A schematic illustration of the relationship between genotype and drug response of an individual. Two horizontal lines 1 and 2 (panels A to C) denote a pair of homologous genes encoding a drug-metabolizing enzyme. In panel A, genes are normal and hence the individual is a fast responder and metabolizes the drug more efficiently. Therefore high doses are needed to treat. In panel B, the individual is heterozygous for the mutation and metabolizes the drug slowly. Therefore, lower doses are needed to avoid side effect or toxicity. In panel C, the individual is homozygous for the mutation and metabolizes the drug very poorly. Therefore, it may have fatal effect. The X mark denotes mutation.

12. Concluding remarks

Epigenetic is an emerging field in ophthalmology. One benefit of understanding epigenetic changes is at the level of treatment. Epigenetic modifications are reversible. For instance, disease associated DNA methylation can be reversed by inhibitors such as adenosine or deoxycytidine. However, these reagents might become cytotoxic and may lead to a wide spread DNA hypomethylation that may be resulting in and causing destabilization of genome. We need to develop less toxic inhibitors of DNA mythyltransferases. Similarly, inhibitors of histone deacetylase (HDAC) may have some therapeutic applications. For instance, HDAC inhibitors have been found to have protective effects in animal model of ischemia and optic nerve damage in the retina [71, 102-103]. At present IOP is the only modifiable risk factor for the prevention or progression of glaucoma and low IOP is associated with reduced progression of visual field defect [104-105]. Recent development on stem-cell therapy may be interesting.
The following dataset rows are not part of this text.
import Literature.NumberTheory.EllipticCurves.KatoTwistedFinitenessProofs
import Literature.NumberTheory.EllipticCurves.SelmerPInftyGaloisAction
import Literature.NumberTheory.EllipticCurves.MordellWeilTheoremProofs
import Literature.NumberTheory.EllipticCurves.PointDivisibilityProofs
import Mathlib.GroupTheory.FiniteAbelian.Basic
import HarnessLib

/-!
# Kato's Cor. 14.3 (2) from Thm. 14.2 (2): `χ`-part Kummer descent `Sel(K, T_pE)^(χ) ⇝ E(K)^(χ)`

K. Kato, *`p`-adic Hodge theory and values of zeta functions of modular forms*, Astérisque 295
(2004), proves the finiteness of `χ`-parts of SELMER groups (Thm. 14.2 (2), p. 235: for a
newform `f` of even weight `k`, a finite abelian `K/ℚ`, a character `χ` of `Gal(K/ℚ)` with
`L(f, χ, k/2) ≠ 0`, and every `Gal(ℚ̄/ℚ)`-stable lattice `T` of `V_{F_λ}(f)(k/2)`, the `χ`-part
`Sel(K, T)^(χ)` is finite, where (14.1, p. 234) `Sel(K, T) ⊂ H¹(K, T ⊗ ℚ/ℤ)` is the Bloch–Kato
Selmer group) and DEDUCES the Mordell–Weil statement (Cor. 14.3 (2), p. 235: `A(K)^(χ)` is finite
for a quotient `A` of `J₁(N)` with `L(A, χ, 1) ≠ 0`) through "the usual Selmer group `Sel(K, A)`
of `A` coincides with `⊕_p Sel(K, T_p(A))`" (p. 235) and the Kummer sequence. For `A = E` an
elliptic curve and `T = T_p E` one has `T ⊗ ℚ/ℤ = E[p^∞]` and `Sel(K, T_p E)` is the tree's
`Sel_{p^∞}(E/K) = selmerGroupPInfty (W.baseChange K) p ⊂ H¹(K, E[p^∞])`.

This file PROVES that deduction, `χ`-part by `χ`-part, in the vocabulary of the tree's named fact
`Literature.NumberTheory.EllipticCurves.kato_finite_chiPart_of_twistedLValue_ne_zero`
(`KatoTwistedFiniteness.lean`; Kato's `χ`-part `chiPart`, the action `σ ↦ Point.map σ` of
`Aut(K/ℚ)` on `E(K)`), using the `Aut(K/ℚ)`-module structure of `H¹(K, E[p^∞])` of
`SelmerPInftyGaloisAction` (`IsLiftOfAut.conjH1Primary`, `[f] ↦ [g ↦ τ f(τ⁻¹ g τ)]` for a lift `τ`
of `σ`) and the `p^∞` Kummer theory of `SelmerCorankProofs` (`kummerMapPInfty`, its injectivity,
`range κ = ker (H¹(K, E[p^∞]) → H¹(K, E)) ⊆ Sel_{p^∞}(E/K)`):

* `IsLiftOfAut.conjH1Primary_kummerClass`, `conjH1Primary_kummerMapLevel`,
  `conjH1Primary_kummerMapPInfty` — **the `p^∞` Kummer map is `Aut(K/ℚ)`-equivariant**:
  `σ_* κ(P ⊗ x) = κ(σP ⊗ x)` (the cocycle of `σ_* [g ↦ gQ - Q]` is `g ↦ g(τQ) - τQ`, and `τQ` is a
  `p^N`-th root of `σP`); the `p^∞` companion of the tree's `conjAct_kummerMapTorsion`
  (`HeegnerPointsKolyvaginPrimaryLeavesProofs`, level `n`).
* `kummerMapPInfty_tmul_mem_chiPart` — hence `κ` maps `E(K)^(χ) ⊗ ℚ_p/ℤ_p` into the `χ`-part of
  `H¹(K, E[p^∞])`, inside `Sel_{p^∞}(E/K)`.
* `IsLiftOfAut.conjH1Primary_eq`, `IsLiftOfAut.conjH1Primary_trans`, `conjH1Primary_one_refl`,
  `IsLiftOfAut.conjH1Primary_eq_comp_of_mul`, `IsLiftOfAut.conjH1Primary_eq_id`,
  `IsLiftOfAut.conjH1Primary_inv_apply` — **`σ ↦ σ_*` is an action of `Aut(K/ℚ)` on
  `H¹(K, E[p^∞])`**: independence of the lift (two lifts differ by `γ ∈ Γ_K` and inner
  automorphisms act trivially on `H¹`, Serre, *Local Fields*, VII.§5, Prop. 3), multiplicativity
  and identity (Mathlib `ContinuousCohomology.map_comp/map_id`), verbatim the arguments of the
  tree's `conjH1_eq`, `conjH1_trans`, `conjH1_one_refl`, `conjAct_mul`, `conjAct_one` for
  `H¹(K, E[n])` (`SelmerGaloisAction`); this is the `G = Gal(K/ℚ)`-module structure with respect
  to which Kato's `χ`-parts of `Sel(K, T_p E) ⊂ H¹(K, E[p^∞])` are taken (it preserves the finite
  Selmer conditions: the tree's `conjH1Primary_mem_finSelmerGroupPInfty`).
* `exists_tmul_prufGen_ne_zero` — in a finitely generated abelian group `M`, a point `P` of
  infinite order has `P ⊗ [p^{-L}] ≠ 0` in `M ⊗ ℚ_p/ℤ_p` for some `L` (a coordinate functional of
  the free quotient `M/M_tors` with `φ(P) ≠ 0`, and `a • [p^{-L}] ≠ 0` in `ℚ_p/ℤ_p` once `p^L ∤ a`).
* `finite_chiPart_point_of_finite_chiPart_selmerGroupPInfty` (and `…_of_lifts`) — **Kato's
  deduction 14.2 (2) ⇒ 14.3 (2) for `T = T_p E`, any number field `K`, any `χ : Aut(K/ℚ) → R`**:
  if the `χ`-part of `Sel_{p^∞}(E/K)` is finite then `E(K)^(χ)` is finite. Proof: otherwise the
  finitely generated (Mordell–Weil, `module_finite_point_holds`) group `E(K)^(χ)` has a point `P`
  of infinite order (`Module.finite_of_fg_torsion`), and the classes `κ(P ⊗ [p^{-L-i}])`, `i ≥ 0`,
  are pairwise distinct elements of `Sel_{p^∞}(E/K)^(χ)` (injectivity of `κ`; a coincidence at
  levels `n < n'` forces `P ⊗ [p^{-n'}] = 0`, hence `P ⊗ [p^{-L}] = 0`).
* `kato_finite_chiPart_of_twistedLValue_ne_zero_of_selmer` (and `…_of_lifts`),
  `kato_finite_chiPart_cyclotomic_of_twistedLValue_ne_zero_of_selmer` — consequently the named
  fact `kato_finite_chiPart_of_twistedLValue_ne_zero` (Cor. 14.3 (2) for `E/ℚ`, `K = ℚ(ζ_m)`,
  `m ≢ 2 (mod 4)`) and its all-moduli form (every `m`, the statement of
  `kato_finite_chiPart_cyclotomic_of_twistedLValue_ne_zero_of`, `KatoTwistedFinitenessProofs`)
  follow from Kato's Thm. 14.2 (2) for `T = T_p E` at a single
  prime `p`, stated in the tree's vocabulary as the explicit hypothesis `hSel` (NOT proved here: it
  is Kato's Euler-system theorem proper, §§8–13 and 14.6–14.22 of the source).

No named fact is introduced; everything in this file is proved.

## References

* K. Kato, *`p`-adic Hodge theory and values of zeta functions of modular forms*, Astérisque 295
  (2004), 117–290: 14.1 (p. 234, `Sel(K, T) ⊂ H¹(K, T ⊗ ℚ/ℤ)`), Thm. 14.2 (2) and Cor. 14.3 (2)
  (p. 235, "`Sel(K, A)` coincides with `⊕_p Sel(K, T_p(A))`"). [Kato2004Asterisque]
* R. Greenberg, *Iwasawa theory for elliptic curves*, LNM 1716 (1999), §2, pp. 62–63 (the Kummer
  sequence `0 → E(K) ⊗ ℚ_p/ℤ_p → Sel_{p^∞}(E/K)`). [Greenberg1999LNM]
* B. H. Gross, *Kolyvagin's work on modular elliptic curves*, LMS LNS 153 (1991), §5 (5.1) (the
  action of `Gal(K/ℚ)` on `H¹(K, E_p)` and its compatibility with the Kummer map). [GrossLMS1991]
* J.-P. Serre, *Local Fields*, GTM 67 (1979), VII.§5, Prop. 3 (inner automorphisms act trivially
  on cohomology). [SerreLocalFields1979]
* T. Dokchitser, V. Dokchitser, *On the Birch–Swinnerton-Dyer quotients modulo squares*, Ann. of
  Math. 172 (2010), Lemma 4.14 (`Sel_{p^∞}(E/F)` as a `G`-module). [DokchitserDokchitserAnnals2010]
-/

noncomputable section
end Literature.AlgebraicGeometry.DuqueFrancoVillaflor2023

end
The initial results of clinical trials in patients using stem-cell therapy showed some visual benefits with no sign of tumorigenicity [106-111]. Therefore, stem-cell therapy may be a promising approach to treat patients with retinal disease in the future. However, further research will be needed and an understanding of the role of epigenetics is also important to the success of the stem cell-based therapies [8]. In the future, studies will uncover the epigenetic mechanism contributing to glaucoma. A strong emphasis must be placed on epigenetics in the analysis of complex phenotypic variation. It may be necessary to develop a human methylation map to understand the difference in transcript expression. Epigenetic mechanisms in ophthalmology are truly exciting areas of research.